_DATA FOR THE TASK:_
· · · · · · ·

/-! ## The composition (kernel-checked, no `sorry` of its own) -/

/-- **`SystemZeroRepulsion` from the four stubs.** Fix a system; take `C_E` (K-Euler), `K, B, C_F, x₁` (K-far),
`A₀` (K-coupling at `K, B`), `A₁` (K-rough), `A := max A₀ A₁`, then `C_C, x₂` (coupling at `A`, `ε = 1`) and
`C_R, x₃` (rough at `A`). For `x ≥ max(x₁,x₂,x₃)`:
`T(S_x) = T_near + T_far ≤ (2(T(M_y) + T(R_{x,y})) + C_C) + C_F ≤ 2C_E + 2C_R + C_C + C_F`;
the finitely many smaller `x` are absorbed into the constant, which gives the crux's `∀ x ≥ 2` (and more). -/
theorem SystemZeroRepulsion_of : SystemZeroRepulsion := by
  intro k f hf
  obtain ⟨CE, hCE⟩ := stub_eulerSpeciesBound k f hf
  obtain ⟨K, hK, B, CF, x₁, hCF⟩ := stub_farZoneHarmless k f hf
  obtain ⟨A₀, hA₀⟩ := stub_speciesCoupling k f hf K hK B
  obtain ⟨A₁, hA₁⟩ := stub_roughZeroRepulsion k f hf
  obtain ⟨CC, x₂, hCC⟩ := hA₀ (max A₀ A₁) (le_max_left _ _) 1 one_pos
  obtain ⟨CR, x₃, hCR⟩ := hA₁ (max A₀ A₁) (le_max_right _ _)
  have key : ∀ x : ℕ, max x₁ (max x₂ x₃) ≤ x → T (sysPoly f x) ≤ 2 * CE + 2 * CR + CC + CF := by
    intro x hx
    have hx₁ : x₁ ≤ x := le_trans (le_max_left _ _) hx
    have hx₂ : x₂ ≤ x := le_trans (le_trans (le_max_left _ _) (le_max_right _ _)) hx
    have hx₃ : x₃ ≤ x := le_trans (le_trans (le_max_right _ _) (le_max_right _ _)) hx
    have h1 := hCF x hx₁
    have h2 := hCC x hx₂
    have h3 := hCR x hx₃
    have h4 := hCE (cutoff (max A₀ A₁) x)
    rw [T_eq_Tnear_add_Tfar (sysPoly f x) (K * (loglog x) ^ B)]
    linarith
  obtain ⟨C, hC⟩ := exists_bound_of_eventually (fun x => T (sysPoly f x)) key
  exact ⟨C, fun x _ => hC x⟩

end Summit.Parity.BatemanHorn.Cruxes.SystemZeroRepulsion.EulerSpeciesFactorisation
/-- **The kernel census of the crux (line `bdpline` v21)**: `AnticyclotomicEisensteinDivisibility` follows from the named facts
{Yan–Zhu 2026 Thms. 4.2 (2), 4.7 (guarded), 3.3 (ordinary slice); CCSS18 Thm. 5.7 (PRE; stub (a)); Greenberg 2016 Props. 4.1.1/4.2.2 and
Greenberg 2006 Props. 3.2/4.1/4.2/§5 A (finite exponent); BSTW24 Prop. 6.27 (i) (PRE) and BCS25 Prop. 4.2.2 (S3)} and the research statement
S1 (`hS1` = the registered `stub_bdpLowerHalfRatSS`, verbatim), by the registered composition: ordinary/supersingular dichotomy (Hasse at
`p ≥ 5`); Nakayama + finite piece for finite generation; torsion; control surjection; S3's BDP frame; dichotomy on `(T₁) ∈ Supp X_Gr₂`
(trivial branch: the specialised ideal is `⊥`); killing element, finite exponent, `X_ac` torsion through control, the PROVED rational
specialisation `S2.xGr₂_specialization_le_rat`, S1 on S3's frame, cancellation against `μ(G⁻) = 0`. CONDITIONAL on every displayed
hypothesis; nothing about BSD is proved. [cite: YanZhu2024MainConjNonCM, Thms. 3.3, 4.2 (2), 4.7]
[cite: BurungaleCastellaSkinner2025, Prop. 4.2.2] [claim: BurungaleSkinnerTianWan2024, status: under-review]
[claim: CastellaCiperianiSkinnerSprung2018, status: under-review] [cite: Greenberg2016Selmer, Prop. 4.1.1] -/
theorem anticyclotomicEisensteinDivisibility_of_facts
    (h42 : Literature.NumberTheory.EllipticCurves.YanZhu2026.thm42_XGr₂_isTorsion_charIdeal_le_greenbergAnyRoot)
    (h47 : Literature.NumberTheory.EllipticCurves.YanZhu2026.thm47_ord_localised_iff_greenbergAnyRoot_localised_guarded)
    (h33 : Literature.NumberTheory.EllipticCurves.YanZhu2026.thm33_exists_isHidaRankinLFunction)
    (h57 : Literature.NumberTheory.EllipticCurves.CastellaCiperianiSkinnerSprung2018.thm57_lemma55_exists_isBDPLFunction_isTorsion_mem_charIdeal_OPEN)
    (hGr : Literature.NumberTheory.IwasawaTheory.Greenberg2016.prop411_selmer_isAlmostDivisible ∧ Literature.NumberTheory.IwasawaTheory.Greenberg2016.prop422_localCohomology_isAlmostDivisible ∧ Literature.NumberTheory.IwasawaTheory.Greenberg2006.sec5A_localH2_subsingleton_of_LOC1 ∧ Literature.NumberTheory.IwasawaTheory.Greenberg2006.prop41_globalEulerPoincareCorank ∧ Literature.NumberTheory.IwasawaTheory.Greenberg2006.prop42_localEulerPoincareCorank ∧ Literature.NumberTheory.IwasawaTheory.Greenberg2006.prop32_cohomology_isCofinitelyGenerated)
    (h627 : Literature.NumberTheory.EllipticCurves.BurungaleSkinnerTianWan2024.prop627_span_minus_eq_span_bdp_supersingular_PRE)
    (h422e : Literature.NumberTheory.EllipticCurves.BurungaleCastellaSkinner2025.prop422_exists_isBDPLFunction_mu_eq_zero)
    (hS1 : SignedTwoVariableInputs → Literature.NumberTheory.EllipticCurves.ModularForms.nonempty_modularParametrizationData → ∀ (W : WeierstrassCurve ℚ) [W.IsElliptic] [W.IsGloballyMinimal] (p : ℕ) [Fact p.Prime], 5 ≤ p → W.HasGoodReductionAtPrime p → W.frobeniusTrace p = 0 → Literature.NumberTheory.EllipticCurves.Rank1Residual.Surj W p → ∀ (K : Type) [Field K] [NumberField K] (ι : PadicAlgCl p ≃+* ℂ) (v vbar : IsDedekindDomain.HeightOneSpectrum (NumberField.RingOfIntegers K)) (κ₁ κ₂ : Literature.NumberTheory.EllipticCurves.ZpExtension K p) (γ₁ γ₂ : Field.absoluteGaloisGroup K) [Fact (Literature.NumberTheory.EllipticCurves.ZpExtension.IsTopGeneratorPair κ₁ κ₂ γ₁ γ₂)] [NeZero (NumberField.discr K).natAbs] (N : ℕ) [NeZero N] (f : CuspForm (CongruenceSubgroup.Gamma0 N) 2), Literature.NumberTheory.EllipticCurves.ModularForms.IsNewformOf W f → (N : ℤ) = W.conductorNorm ℤ → Literature.NumberTheory.EllipticCurves.IsImaginaryQuadratic K → ((Ideal.span {(p : ℤ)}).primesOver (NumberField.RingOfIntegers K)).ncard = 2 → ((p : ℕ) : NumberField.RingOfIntegers K) ∈ v.asIdeal → ((p : ℕ) : NumberField.RingOfIntegers K) ∈ vbar.asIdeal → vbar ≠ v → (∀ (w : NumberField.InfinitePlace K) (k : NumberField.RingOfIntegers K), k ∈ v.asIdeal ↔ ‖ι.symm (w.embedding (k : K))‖ < 1) → IsCoprime (N : ℤ) (NumberField.discr K) → (∀ ℓ : ℕ, ℓ.Prime → ℓ ∣ N → ((Ideal.span {(ℓ : ℤ)}).primesOver (NumberField.RingOfIntegers K)).ncard = 2) → Odd (NumberField.discr K) → NumberField.discr K ≠ -3 → κ₁.IsCyclotomic → κ₂.IsAnticyclotomic → (haveI : Fact (κ₂.IsTopGenerator γ₂) := ⟨Literature.NumberTheory.EllipticCurves.YanZhu2026.isTopGenerator_of_pair (κ₁ := κ₁) (γ₁ := γ₁)⟩; Module.IsTorsion (Literature.NumberTheory.EllipticCurves.IwasawaAlgebra p) (Literature.NumberTheory.EllipticCurves.Castella2018.AcSelmer.XAc (W.baseChange K) p κ₂ vbar ∅ γ₂)) → ∀ (ΩK : ℂ) (Ωp' : (Literature.NumberTheory.EllipticCurves.unrIntegers p)ˣ) (L : Literature.NumberTheory.EllipticCurves.UnrSeries p), ΩK ≠ 0 → Literature.NumberTheory.EllipticCurves.IsBDPLFunction ι v κ₂ γ₂ f ΩK ((Ωp' : Literature.NumberTheory.EllipticCurves.unrIntegers p) : PadicComplex p) L → ∀ J : ℤ_[p] →+* PadicComplexInt p, (∀ x : ℤ_[p], ((J x : PadicComplexInt p) : PadicComplex p) = ((x : ℚ_[p]) : PadicComplex p)) → ∀ (J₀ : Literature.NumberTheory.EllipticCurves.unrIntegers p →+* PadicComplexInt p), (∀ x : Literature.NumberTheory.EllipticCurves.unrIntegers p, ((J₀ x : PadicComplexInt p) : PadicComplex p) = (x : PadicComplex p)) → ∃ k : ℕ, ∀ y ∈ (haveI : Fact (κ₂.IsTopGenerator γ₂) := ⟨Literature.NumberTheory.EllipticCurves.YanZhu2026.isTopGenerator_of_pair (κ₁ := κ₁) (γ₁ := γ₁)⟩; Literature.NumberTheory.EllipticCurves.Castella2018.AcSelmer.XAc.charIdeal (W.baseChange K) p κ₂ vbar ∅ γ₂).map (PowerSeries.map J), PowerSeries.C (((p : ℕ) : PadicComplexInt p) ^ k) * y ∈ Ideal.span {PowerSeries.map J₀ L}) :
    Summit.BirchSwinnertonDyer.BirchSwinnertonDyer.Theses.SignedBaseChange.AnticyclotomicEisensteinDivisibility := by
  intro hIn hmodP W _ _ p _ hp hgood hs K _ _ ι v vbar κ₁ κ₂ γ₁ γ₂ _ _ N _ f hf hN hK hsplit hv hvbar hvv hι hcop hHeeg hodd
    hne3 hκ₁ hκ₂ Ω δ Ωp LK G hΩ hδ hLK hG J hJ
  by_cases hap : ¬ (p : ℤ) ∣ W.frobeniusTrace p
  · -- ordinary slice: print (stub_ordSlice)
    exact Summit.BirchSwinnertonDyer.BirchSwinnertonDyer.Theorems.SignedBaseChangeAcDivOrdinary.acDivChild_of_goodOrd h42 h47 h33 hIn hmodP W p hp hgood ⟨hgood, hap⟩ hs K ι v vbar κ₁ κ₂ γ₁ γ₂ N f hf hN hK hsplit hv hvbar hvv hι hcop hHeeg
      hodd hne3 hκ₁ hκ₂ Ω δ Ωp LK G hΩ hδ hLK hG J hJ
  have ha0 : W.frobeniusTrace p = 0 := (W.natCast_dvd_frobeniusTrace_iff_eq_zero p hp hgood).mp (not_not.mp hap)
  have hγ₂ : κ₂.IsTopGenerator γ₂ := YanZhu2026.isTopGenerator_of_pair (κ₁ := κ₁) (γ₁ := γ₁)
  haveI : Fact (κ₂.IsTopGenerator γ₂) := ⟨hγ₂⟩
  -- S2a (v5): finite generation = Nakayama for duals over Λ₂ (stub_nakayamaDualTwoVar) + finiteness of `unrSelmer₂[𝔪]` (stub_finitePieceSS)
  haveI : (W.baseChange K).IsElliptic := by rw [WeierstrassCurve.baseChange]; infer_instance
  have hpair : ZpExtension.IsTopGeneratorPair κ₁ κ₂ γ₁ γ₂ := Fact.out
  have hfin := Summit.BirchSwinnertonDyer.BirchSwinnertonDyer.Theorems.SignedBaseChangeAcDivFinitePiece.stub_finitePieceSS K (W.baseChange K) p κ₁ κ₂ vbar γ₁ γ₂ hpair
  haveI hfg : Module.Finite (IwasawaAlgebra₂ p) ((W.baseChange K).XGr₂ p κ₁ κ₂ vbar γ₁ γ₂) := by
    refine Summit.BirchSwinnertonDyer.BirchSwinnertonDyer.Theorems.SignedBaseChangeAcDivNakayamaTwoVar.stub_nakayamaDualTwoVar p (unrSelmer₂ κ₁ κ₂ (WeierstrassCurve.geomPrimaryTorsion (W.baseChange K) p) vbar)
      ((W.baseChange K).XGr₂ p κ₁ κ₂ vbar γ₁ γ₂)
      (conjSel₂ κ₁ κ₂ (WeierstrassCurve.geomPrimaryTorsion (W.baseChange K) p) vbar γ₁ - 1)
      (conjSel₂ κ₁ κ₂ (WeierstrassCurve.geomPrimaryTorsion (W.baseChange K) p) vbar γ₂ - 1)
      (AddMonoidHom.id _) Function.bijective_id (fun x s ↦ ?_) (fun x s ↦ ?_) (fun c x s k hk ↦ ?_)
      (TwoVariableSelmer.isLocNil₂_conjSel₂ (WeierstrassCurve.geomPrimaryTorsion (W.baseChange K) p) vbar hpair
        ((W.baseChange K).exists_pow_smul_geomPrimaryTorsion_eq_zero p) ((W.baseChange K).isOpen_stabilizer_geomPrimaryTorsion' p)) ?_
    · show ((PowerSeries.X : IwasawaAlgebra₂ p) • x) s = x ((conjSel₂ κ₁ κ₂ (WeierstrassCurve.geomPrimaryTorsion (W.baseChange K) p) vbar γ₁ - 1) s)
      rw [WeierstrassCurve.XGr₂.X_smul_apply, IwasawaDual.End_sub_apply, AddMonoid.End.one_apply]
      exact (AddMonoidHom.map_sub (show unrSelmer₂ κ₁ κ₂ (WeierstrassCurve.geomPrimaryTorsion (W.baseChange K) p) vbar →+
        AddCircle (1 : ℚ) from x) _ _).symm
    · show ((PowerSeries.C (PowerSeries.X : IwasawaAlgebra p) : IwasawaAlgebra₂ p) • x) s = x ((conjSel₂ κ₁ κ₂ (WeierstrassCurve.geomPrimaryTorsion (W.baseChange K) p) vbar γ₂ - 1) s)
      rw [WeierstrassCurve.XGr₂.CX_smul_apply, IwasawaDual.End_sub_apply, AddMonoid.End.one_apply]
      exact (AddMonoidHom.map_sub (show unrSelmer₂ κ₁ κ₂ (WeierstrassCurve.geomPrimaryTorsion (W.baseChange K) p) vbar →+
        AddCircle (1 : ℚ) from x) _ _).symm
    · show ((PowerSeries.C (PowerSeries.C c : IwasawaAlgebra p) : IwasawaAlgebra₂ p) • x) s = (PadicInt.toZModPow k c).val • x s
      exact WeierstrassCurve.XGr₂.CC_smul_apply (W.baseChange K) p κ₁ κ₂ vbar γ₁ γ₂ c x hk
    · refine hfin.subset fun s hs ↦ ?_
      obtain ⟨h0, h1, h2⟩ := hs
      rw [IwasawaDual.End_sub_apply, AddMonoid.End.one_apply, sub_eq_zero] at h1 h2
      exact ⟨h0, h1, h2⟩
  have htors := torsionSS_of_CCSS18 h57 hIn hmodP W p hp hgood ha0 hs K ι v vbar κ₁ κ₂ γ₁ γ₂ N f hf hN hK hsplit hv hvbar hvv hι hcop hHeeg hodd hne3 hκ₁ hκ₂
  obtain ⟨fc, hfc⟩ := Summit.BirchSwinnertonDyer.BirchSwinnertonDyer.Theorems.SignedBaseChangeAcDivControl.stub_controlSurjSS hIn hmodP W p hp hgood ha0 hs K ι v vbar κ₁ κ₂ γ₁ γ₂ N f hf hN hK hsplit hv hvbar hvv hι hcop hHeeg hodd hne3 hκ₁ hκ₂
  obtain ⟨ΩK₃, Ωp₃, L₃, hΩK₃, hL₃, hcmp⟩ :=
    Summit.BirchSwinnertonDyer.BirchSwinnertonDyer.Theorems.SignedBaseChangeAcDivMinusIsBDPSS.stub_minusIsBDP_ss_of_facts h627 h422e hIn hmodP W p hp hgood ha0 hs K ι v vbar κ₁ κ₂ γ₁ γ₂ N f hf hN hK hsplit hv hvbar hvv hι hcop hHeeg hodd hne3 hκ₁ hκ₂ Ω δ Ωp LK G hΩ hδ hLK hG
  -- v8 dichotomy on `(T₁) ∈ Supp X_Gr₂`: if so, the specialised ideal is `⊥` and nothing else is needed
  by_cases h0 : Literature.NumberTheory.EllipticCurves.Module.lengthAt (IwasawaAlgebra₂ p) ((W.baseChange K).XGr₂ p κ₁ κ₂ vbar γ₁ γ₂)
      ⟨Ideal.span {(PowerSeries.X : IwasawaAlgebra₂ p)}, PowerSeries.span_X_isPrime⟩ = 0
  swap
  · rw [show WeierstrassCurve.XGr₂.charIdeal (W.baseChange K) p κ₁ κ₂ vbar γ₁ γ₂ =
        Literature.NumberTheory.EllipticCurves.Module.charIdeal (IwasawaAlgebra₂ p) ((W.baseChange K).XGr₂ p κ₁ κ₂ vbar γ₁ γ₂) from rfl,
      Summit.BirchSwinnertonDyer.BirchSwinnertonDyer.Theorems.SignedBaseChangeAcDivSpecialization.S2.map_toUnr₂_map_constantCoeff_eq_bot_of_lengthAt_ne_zero
        p _ htors h0 J]
    exact bot_le
  -- `(T₁) ∉ Supp X_Gr₂`: a killing element `s` with `s(0) ≠ 0` makes `X_ac` (a quotient of `X_Gr₂/T₁`) `Λ_ac`-torsion
  obtain ⟨s, hsX, hsm⟩ :=
    Summit.BirchSwinnertonDyer.BirchSwinnertonDyer.Theorems.SignedBaseChangeAcDivSpecialization.LocalLength.exists_notMem_forall_smul_eq_zero_of_lengthAt_eq_zero h0
  have hs0 : PowerSeries.constantCoeff s ≠ 0 := fun h ↦ hsX
    ((Summit.BirchSwinnertonDyer.BirchSwinnertonDyer.Theorems.SignedBaseChangeAcDivSpecialization.PowerSeriesSpecialization.mem_span_X_iff
      (A := IwasawaAlgebra p)).mpr h)
  -- v10: finite exponent of `X_Gr₂[T₁]` (stub) in place of no-pseudo-null
  have hm := finiteExponentSS_of_facts hGr hIn hmodP W p hp hgood ha0 hs K ι v vbar κ₁ κ₂ γ₁ γ₂ N f hf hN hK hsplit hv hvbar hvv hι hcop hHeeg hodd hne3 hκ₁ hκ₂ h0
  have hXacTors : Module.IsTorsion (IwasawaAlgebra p) (Castella2018.AcSelmer.XAc (W.baseChange K) p κ₂ vbar ∅ γ₂) := by
    letI : Module (IwasawaAlgebra p) (QuotSMulTop (PowerSeries.X : IwasawaAlgebra₂ p) ((W.baseChange K).XGr₂ p κ₁ κ₂ vbar γ₁ γ₂)) :=
      Module.compHom _ (PowerSeries.C (R := IwasawaAlgebra p))
    have hq : ∀ q : QuotSMulTop (PowerSeries.X : IwasawaAlgebra₂ p) ((W.baseChange K).XGr₂ p κ₁ κ₂ vbar γ₁ γ₂),
        (PowerSeries.constantCoeff s) • q = 0 := by
      intro q
      show (PowerSeries.C (PowerSeries.constantCoeff s) : IwasawaAlgebra₂ p) • q = 0
      have e : (PowerSeries.C (PowerSeries.constantCoeff s) : IwasawaAlgebra₂ p) =
          (PowerSeries.C (PowerSeries.constantCoeff s) - s) + s := by ring
      obtain ⟨x, rfl⟩ := Submodule.Quotient.mk_surjective _ q
      rw [e, add_smul,
        Summit.BirchSwinnertonDyer.BirchSwinnertonDyer.Theorems.SignedBaseChangeAcDivSpecialization.PowerSeriesSpecialization.smul_quotSMulTop_eq_zero
          _ _ (by rw [map_sub, PowerSeries.constantCoeff_C, sub_self]),
        zero_add, ← Submodule.Quotient.mk_smul, hsm, Submodule.Quotient.mk_zero]
    intro y
    obtain ⟨q, rfl⟩ := hfc y
    refine ⟨⟨PowerSeries.constantCoeff s, mem_nonZeroDivisors_of_ne_zero hs0⟩, ?_⟩
    show (PowerSeries.constantCoeff s) • fc q = 0
    rw [← LinearMap.map_smul, hq, map_zero]
  -- v9: μ(G⁻) = 0 from conjunct 1 of the crux's own antecedent (BCS25 Prop. 4.2.2; (irr_K) ⟸ Surj)
  have hμ : GreenbergVatsal2000.HasUnitContent (UnrSeries₂.minus G) :=
    Summit.BirchSwinnertonDyer.BirchSwinnertonDyer.Theorems.SignedBaseChangeAcDivRatToInt.hasUnitContent_minus_of_prop422 hIn.1 W hp hgood hs
      K ι v vbar κ₁ κ₂ γ₁ γ₂ hf hN hK hsplit hv hvbar hvv hι hcop hHeeg hodd hne3 hκ₁ hκ₂ hΩ hδ hLK hG
  let J₀ : unrIntegers p →+* PadicComplexInt p := Summit.BirchSwinnertonDyer.Rank1Residual.X11b.R1.unrToCpInt p
  have hJ₀ : ∀ x : unrIntegers p, ((J₀ x : PadicComplexInt p) : PadicComplex p) = (x : PadicComplex p) :=
    Summit.BirchSwinnertonDyer.Rank1Residual.X11b.R1.coe_unrToCpInt p
  -- v10: RATIONAL specialisation `T₁ ↦ 0` (full Herbrand formula; the factor ch(X_Gr₂[T₁]) is a power of p)
  obtain ⟨k₂, hk₂⟩ := Summit.BirchSwinnertonDyer.BirchSwinnertonDyer.Theorems.SignedBaseChangeAcDivSpecialization.S2.xGr₂_specialization_le_rat
    (W.baseChange K) p κ₁ κ₂ vbar γ₁ γ₂ ⟨s, hs0, hsm⟩ hm fc hfc J
  -- v11: S1 (rational, every-frame form) applied to S3's OWN frame `L₃` — no frame rigidity needed any more
  obtain ⟨k₁, hk₁⟩ := hS1 hIn hmodP W p hp hgood ha0 hs K ι v vbar κ₁ κ₂ γ₁ γ₂ N f hf hN hK hsplit hv hvbar hvv hι hcop hHeeg
    hodd hne3 hκ₁ hκ₂ hXacTors ΩK₃ Ωp₃ L₃ hΩK₃ hL₃ J hJ J₀ hJ₀
  -- v10: rational S2 + rational S1 + μ(G⁻) = 0 ⟹ the integral inclusion (one-variable cancellation, k = k₁ + k₂)
  refine Summit.BirchSwinnertonDyer.BirchSwinnertonDyer.Theorems.SignedBaseChangeAcDivRatToInt.le_span_of_forall_C_pow_mul_mem_of_hasUnitContent
    hμ (k := k₁ + k₂) fun y hy ↦ ?_
  rw [hcmp J₀ hJ₀, pow_add, map_mul, mul_assoc]
  exact hk₁ _ (hk₂ y hy)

· · · · · · ·

_EXERCISE DETAILS:_ Establish how many lines of the entries hold the word "IwasawaAlgebra₂", giving nothing but the number.

_SOLUTION:_ 11